**What the task asks:**
Where the listing below reaches the line containing "Gabai's Theorem 3.1 (the", start writing out lines exactly, and stop once the line containing "and its transport" has been written.

**Supplied entries:**
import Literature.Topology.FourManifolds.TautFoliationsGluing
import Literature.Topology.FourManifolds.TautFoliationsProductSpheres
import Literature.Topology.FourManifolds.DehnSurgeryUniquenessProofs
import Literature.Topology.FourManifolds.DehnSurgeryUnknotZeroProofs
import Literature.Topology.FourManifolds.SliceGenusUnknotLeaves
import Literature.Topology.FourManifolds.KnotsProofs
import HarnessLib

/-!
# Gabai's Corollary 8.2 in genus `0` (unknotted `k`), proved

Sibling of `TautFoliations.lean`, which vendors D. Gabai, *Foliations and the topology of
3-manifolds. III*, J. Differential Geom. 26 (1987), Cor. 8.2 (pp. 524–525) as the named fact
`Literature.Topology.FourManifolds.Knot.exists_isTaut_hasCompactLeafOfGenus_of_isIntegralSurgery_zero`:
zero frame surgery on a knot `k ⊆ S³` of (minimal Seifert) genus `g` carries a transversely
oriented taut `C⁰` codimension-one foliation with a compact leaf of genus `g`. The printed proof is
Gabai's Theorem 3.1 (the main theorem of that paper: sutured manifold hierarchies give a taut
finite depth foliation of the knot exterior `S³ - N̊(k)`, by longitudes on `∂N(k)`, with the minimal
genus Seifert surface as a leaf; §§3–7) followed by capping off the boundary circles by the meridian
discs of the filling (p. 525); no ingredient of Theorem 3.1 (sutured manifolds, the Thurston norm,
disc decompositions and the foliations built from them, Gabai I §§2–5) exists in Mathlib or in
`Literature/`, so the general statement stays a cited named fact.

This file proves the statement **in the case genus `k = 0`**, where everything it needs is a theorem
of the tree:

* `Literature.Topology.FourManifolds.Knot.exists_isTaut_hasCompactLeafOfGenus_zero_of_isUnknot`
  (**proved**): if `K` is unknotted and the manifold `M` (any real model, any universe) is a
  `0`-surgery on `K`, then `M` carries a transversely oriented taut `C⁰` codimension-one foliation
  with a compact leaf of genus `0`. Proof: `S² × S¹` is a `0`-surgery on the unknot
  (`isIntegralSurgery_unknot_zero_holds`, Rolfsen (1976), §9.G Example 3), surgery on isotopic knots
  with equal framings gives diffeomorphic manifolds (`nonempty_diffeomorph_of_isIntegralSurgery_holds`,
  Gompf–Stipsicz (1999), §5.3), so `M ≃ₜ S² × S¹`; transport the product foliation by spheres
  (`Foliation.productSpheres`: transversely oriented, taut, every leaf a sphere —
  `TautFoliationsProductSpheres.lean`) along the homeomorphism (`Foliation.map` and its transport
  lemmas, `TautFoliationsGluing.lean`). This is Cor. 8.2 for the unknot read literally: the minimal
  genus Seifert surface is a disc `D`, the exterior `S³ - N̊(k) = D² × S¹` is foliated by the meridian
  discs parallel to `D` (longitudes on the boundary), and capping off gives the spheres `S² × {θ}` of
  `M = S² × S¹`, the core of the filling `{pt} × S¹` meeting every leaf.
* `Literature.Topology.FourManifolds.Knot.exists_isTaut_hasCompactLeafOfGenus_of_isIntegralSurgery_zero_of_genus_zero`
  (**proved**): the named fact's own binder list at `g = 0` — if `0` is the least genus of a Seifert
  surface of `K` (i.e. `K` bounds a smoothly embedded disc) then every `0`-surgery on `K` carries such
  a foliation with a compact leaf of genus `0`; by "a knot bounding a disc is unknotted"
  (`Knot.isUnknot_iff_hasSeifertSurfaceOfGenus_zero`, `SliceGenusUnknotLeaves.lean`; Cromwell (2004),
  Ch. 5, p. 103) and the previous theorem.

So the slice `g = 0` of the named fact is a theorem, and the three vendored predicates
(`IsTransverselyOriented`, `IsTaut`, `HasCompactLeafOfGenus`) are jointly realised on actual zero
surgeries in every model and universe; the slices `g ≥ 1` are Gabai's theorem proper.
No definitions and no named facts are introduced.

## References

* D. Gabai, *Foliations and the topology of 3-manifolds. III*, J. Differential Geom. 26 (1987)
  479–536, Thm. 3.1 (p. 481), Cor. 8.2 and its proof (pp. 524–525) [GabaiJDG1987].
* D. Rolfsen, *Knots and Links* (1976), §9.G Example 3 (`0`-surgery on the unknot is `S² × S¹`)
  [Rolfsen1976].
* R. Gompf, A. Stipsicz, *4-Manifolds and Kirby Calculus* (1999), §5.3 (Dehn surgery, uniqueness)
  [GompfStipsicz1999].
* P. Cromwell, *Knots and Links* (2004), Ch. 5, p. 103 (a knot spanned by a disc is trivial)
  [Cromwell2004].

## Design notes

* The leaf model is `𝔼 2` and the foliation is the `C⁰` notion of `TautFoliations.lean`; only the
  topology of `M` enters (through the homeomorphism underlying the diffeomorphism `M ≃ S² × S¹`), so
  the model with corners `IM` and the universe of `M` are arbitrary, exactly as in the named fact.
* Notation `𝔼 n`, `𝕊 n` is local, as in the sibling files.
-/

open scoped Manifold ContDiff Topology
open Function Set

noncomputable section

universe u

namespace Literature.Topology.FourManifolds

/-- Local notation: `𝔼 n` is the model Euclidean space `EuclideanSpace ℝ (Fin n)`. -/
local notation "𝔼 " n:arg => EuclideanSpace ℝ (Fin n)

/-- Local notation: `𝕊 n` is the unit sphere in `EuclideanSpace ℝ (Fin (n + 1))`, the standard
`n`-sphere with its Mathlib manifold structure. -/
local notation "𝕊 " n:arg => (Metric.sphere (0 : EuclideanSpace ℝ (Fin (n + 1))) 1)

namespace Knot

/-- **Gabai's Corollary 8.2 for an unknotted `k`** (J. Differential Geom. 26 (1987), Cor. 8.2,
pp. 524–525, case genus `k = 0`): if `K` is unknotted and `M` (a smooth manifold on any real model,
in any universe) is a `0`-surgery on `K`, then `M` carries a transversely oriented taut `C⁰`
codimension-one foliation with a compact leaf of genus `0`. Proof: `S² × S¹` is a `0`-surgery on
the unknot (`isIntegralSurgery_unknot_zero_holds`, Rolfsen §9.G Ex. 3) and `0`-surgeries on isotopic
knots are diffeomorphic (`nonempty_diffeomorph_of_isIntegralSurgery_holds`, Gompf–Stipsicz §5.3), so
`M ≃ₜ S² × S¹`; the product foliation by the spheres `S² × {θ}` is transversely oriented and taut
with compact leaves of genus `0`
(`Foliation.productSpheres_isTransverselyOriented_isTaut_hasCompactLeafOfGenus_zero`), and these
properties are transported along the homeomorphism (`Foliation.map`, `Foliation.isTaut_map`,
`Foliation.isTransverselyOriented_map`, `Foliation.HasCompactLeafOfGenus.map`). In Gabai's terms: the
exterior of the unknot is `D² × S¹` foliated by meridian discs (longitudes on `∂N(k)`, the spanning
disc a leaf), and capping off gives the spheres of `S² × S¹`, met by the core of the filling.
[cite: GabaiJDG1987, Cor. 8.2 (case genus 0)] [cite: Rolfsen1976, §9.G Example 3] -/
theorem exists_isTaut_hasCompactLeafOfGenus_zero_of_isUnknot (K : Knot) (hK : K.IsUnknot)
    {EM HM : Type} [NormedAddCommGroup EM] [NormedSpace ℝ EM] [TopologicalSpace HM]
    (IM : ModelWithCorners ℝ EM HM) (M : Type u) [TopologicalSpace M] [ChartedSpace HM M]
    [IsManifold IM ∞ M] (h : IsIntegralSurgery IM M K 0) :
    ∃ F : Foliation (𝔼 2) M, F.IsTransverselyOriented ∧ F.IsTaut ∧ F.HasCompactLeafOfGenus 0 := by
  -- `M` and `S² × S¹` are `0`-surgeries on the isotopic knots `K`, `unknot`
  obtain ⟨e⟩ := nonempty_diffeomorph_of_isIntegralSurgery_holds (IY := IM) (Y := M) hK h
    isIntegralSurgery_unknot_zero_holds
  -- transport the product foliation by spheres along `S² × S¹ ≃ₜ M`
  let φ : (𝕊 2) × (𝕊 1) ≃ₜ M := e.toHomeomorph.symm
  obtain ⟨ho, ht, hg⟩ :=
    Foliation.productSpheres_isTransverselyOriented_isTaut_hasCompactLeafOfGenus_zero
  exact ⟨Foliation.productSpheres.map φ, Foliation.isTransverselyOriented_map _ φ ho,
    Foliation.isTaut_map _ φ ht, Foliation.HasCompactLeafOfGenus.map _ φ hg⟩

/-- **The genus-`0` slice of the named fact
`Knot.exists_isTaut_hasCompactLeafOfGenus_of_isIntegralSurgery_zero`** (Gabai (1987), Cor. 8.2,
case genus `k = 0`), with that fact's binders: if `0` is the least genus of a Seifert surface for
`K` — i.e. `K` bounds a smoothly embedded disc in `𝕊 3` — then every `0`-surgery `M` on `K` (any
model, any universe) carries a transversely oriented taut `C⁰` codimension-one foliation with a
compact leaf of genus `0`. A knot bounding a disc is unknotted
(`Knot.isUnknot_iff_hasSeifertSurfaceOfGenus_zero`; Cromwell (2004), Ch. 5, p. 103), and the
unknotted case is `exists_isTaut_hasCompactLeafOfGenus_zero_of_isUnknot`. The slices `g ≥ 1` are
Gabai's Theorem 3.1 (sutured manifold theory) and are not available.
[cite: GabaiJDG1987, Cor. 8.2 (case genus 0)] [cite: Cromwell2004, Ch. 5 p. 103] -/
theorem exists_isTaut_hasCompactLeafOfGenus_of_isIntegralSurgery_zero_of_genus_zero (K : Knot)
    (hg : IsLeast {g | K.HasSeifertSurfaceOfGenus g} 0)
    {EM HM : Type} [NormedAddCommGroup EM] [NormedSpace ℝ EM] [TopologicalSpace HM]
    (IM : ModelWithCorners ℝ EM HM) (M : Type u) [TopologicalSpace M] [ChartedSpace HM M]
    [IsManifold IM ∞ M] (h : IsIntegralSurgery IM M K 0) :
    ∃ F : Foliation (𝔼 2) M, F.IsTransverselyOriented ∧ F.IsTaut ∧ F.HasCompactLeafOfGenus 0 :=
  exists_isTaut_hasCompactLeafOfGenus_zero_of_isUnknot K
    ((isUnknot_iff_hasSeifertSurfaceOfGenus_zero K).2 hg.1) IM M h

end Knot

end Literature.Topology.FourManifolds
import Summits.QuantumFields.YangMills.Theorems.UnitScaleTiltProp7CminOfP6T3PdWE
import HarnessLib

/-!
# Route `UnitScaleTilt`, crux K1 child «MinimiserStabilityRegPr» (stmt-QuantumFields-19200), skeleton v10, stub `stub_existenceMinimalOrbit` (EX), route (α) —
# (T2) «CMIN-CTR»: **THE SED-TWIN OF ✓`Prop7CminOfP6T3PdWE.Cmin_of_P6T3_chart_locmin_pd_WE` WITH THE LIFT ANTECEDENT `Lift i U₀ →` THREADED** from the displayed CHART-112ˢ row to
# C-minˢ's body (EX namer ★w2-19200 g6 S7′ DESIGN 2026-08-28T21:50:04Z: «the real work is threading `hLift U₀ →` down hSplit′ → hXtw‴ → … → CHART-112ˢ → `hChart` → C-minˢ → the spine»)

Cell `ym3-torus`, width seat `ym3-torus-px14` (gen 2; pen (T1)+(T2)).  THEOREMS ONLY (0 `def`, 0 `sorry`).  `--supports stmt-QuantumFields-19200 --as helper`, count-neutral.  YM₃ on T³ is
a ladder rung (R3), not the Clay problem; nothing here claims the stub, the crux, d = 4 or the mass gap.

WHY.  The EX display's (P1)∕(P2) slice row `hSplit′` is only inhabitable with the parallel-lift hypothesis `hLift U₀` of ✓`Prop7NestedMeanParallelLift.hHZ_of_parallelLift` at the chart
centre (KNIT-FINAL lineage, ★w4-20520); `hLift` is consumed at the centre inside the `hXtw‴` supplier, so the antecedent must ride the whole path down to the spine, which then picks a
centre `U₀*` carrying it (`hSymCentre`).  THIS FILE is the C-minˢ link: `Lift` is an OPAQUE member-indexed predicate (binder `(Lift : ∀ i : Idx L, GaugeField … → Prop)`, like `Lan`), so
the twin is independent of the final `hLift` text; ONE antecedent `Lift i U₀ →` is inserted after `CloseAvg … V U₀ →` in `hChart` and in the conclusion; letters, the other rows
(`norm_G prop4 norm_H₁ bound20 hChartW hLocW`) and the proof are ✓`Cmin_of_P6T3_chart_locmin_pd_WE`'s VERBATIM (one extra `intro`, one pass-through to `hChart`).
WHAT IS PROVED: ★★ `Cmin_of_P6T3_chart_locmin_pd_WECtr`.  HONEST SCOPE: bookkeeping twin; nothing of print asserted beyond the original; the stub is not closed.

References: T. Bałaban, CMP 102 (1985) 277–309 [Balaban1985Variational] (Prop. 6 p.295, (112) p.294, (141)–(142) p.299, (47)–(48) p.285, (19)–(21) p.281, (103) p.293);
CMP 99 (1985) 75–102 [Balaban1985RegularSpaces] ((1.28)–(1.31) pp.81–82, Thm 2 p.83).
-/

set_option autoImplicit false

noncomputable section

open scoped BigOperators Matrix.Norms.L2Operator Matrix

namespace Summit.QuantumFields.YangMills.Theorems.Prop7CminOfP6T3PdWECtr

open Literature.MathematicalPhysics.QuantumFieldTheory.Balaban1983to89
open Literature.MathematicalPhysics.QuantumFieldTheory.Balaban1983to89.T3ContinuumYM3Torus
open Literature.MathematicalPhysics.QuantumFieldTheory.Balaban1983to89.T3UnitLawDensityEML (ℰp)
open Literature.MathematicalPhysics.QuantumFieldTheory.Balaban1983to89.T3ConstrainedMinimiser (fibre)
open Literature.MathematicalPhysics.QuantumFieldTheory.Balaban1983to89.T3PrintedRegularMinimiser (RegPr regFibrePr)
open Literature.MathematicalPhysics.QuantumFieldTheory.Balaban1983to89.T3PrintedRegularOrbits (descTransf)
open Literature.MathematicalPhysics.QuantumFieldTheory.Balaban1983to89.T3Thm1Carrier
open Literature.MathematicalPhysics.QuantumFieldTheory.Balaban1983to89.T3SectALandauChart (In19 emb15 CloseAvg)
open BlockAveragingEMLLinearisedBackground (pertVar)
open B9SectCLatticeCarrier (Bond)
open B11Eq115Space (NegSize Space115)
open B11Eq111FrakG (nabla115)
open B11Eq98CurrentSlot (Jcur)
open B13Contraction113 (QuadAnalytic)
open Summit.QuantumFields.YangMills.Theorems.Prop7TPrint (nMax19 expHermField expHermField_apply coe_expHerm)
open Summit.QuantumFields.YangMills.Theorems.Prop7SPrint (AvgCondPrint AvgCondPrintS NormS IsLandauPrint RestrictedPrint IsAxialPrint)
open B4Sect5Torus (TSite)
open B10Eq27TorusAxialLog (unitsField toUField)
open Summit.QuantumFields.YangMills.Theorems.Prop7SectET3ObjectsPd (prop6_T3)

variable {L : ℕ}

**Response to the exercise:**
Gabai's Theorem 3.1 (the main theorem of that paper: sutured manifold hierarchies give a taut
finite depth foliation of the knot exterior `S³ - N̊(k)`, by longitudes on `∂N(k)`, with the minimal
genus Seifert surface as a leaf; §§3–7) followed by capping off the boundary circles by the meridian
discs of the filling (p. 525); no ingredient of Theorem 3.1 (sutured manifolds, the Thurston norm,
disc decompositions and the foliations built from them, Gabai I §§2–5) exists in Mathlib or in
`Literature/`, so the general statement stays a cited named fact.

This file proves the statement **in the case genus `k = 0`**, where everything it needs is a theorem
of the tree:

* `Literature.Topology.FourManifolds.Knot.exists_isTaut_hasCompactLeafOfGenus_zero_of_isUnknot`
  (**proved**): if `K` is unknotted and the manifold `M` (any real model, any universe) is a
  `0`-surgery on `K`, then `M` carries a transversely oriented taut `C⁰` codimension-one foliation
  with a compact leaf of genus `0`. Proof: `S² × S¹` is a `0`-surgery on the unknot
  (`isIntegralSurgery_unknot_zero_holds`, Rolfsen (1976), §9.G Example 3), surgery on isotopic knots
  with equal framings gives diffeomorphic manifolds (`nonempty_diffeomorph_of_isIntegralSurgery_holds`,
  Gompf–Stipsicz (1999), §5.3), so `M ≃ₜ S² × S¹`; transport the product foliation by spheres
  (`Foliation.productSpheres`: transversely oriented, taut, every leaf a sphere —
  `TautFoliationsProductSpheres.lean`) along the homeomorphism (`Foliation.map` and its transport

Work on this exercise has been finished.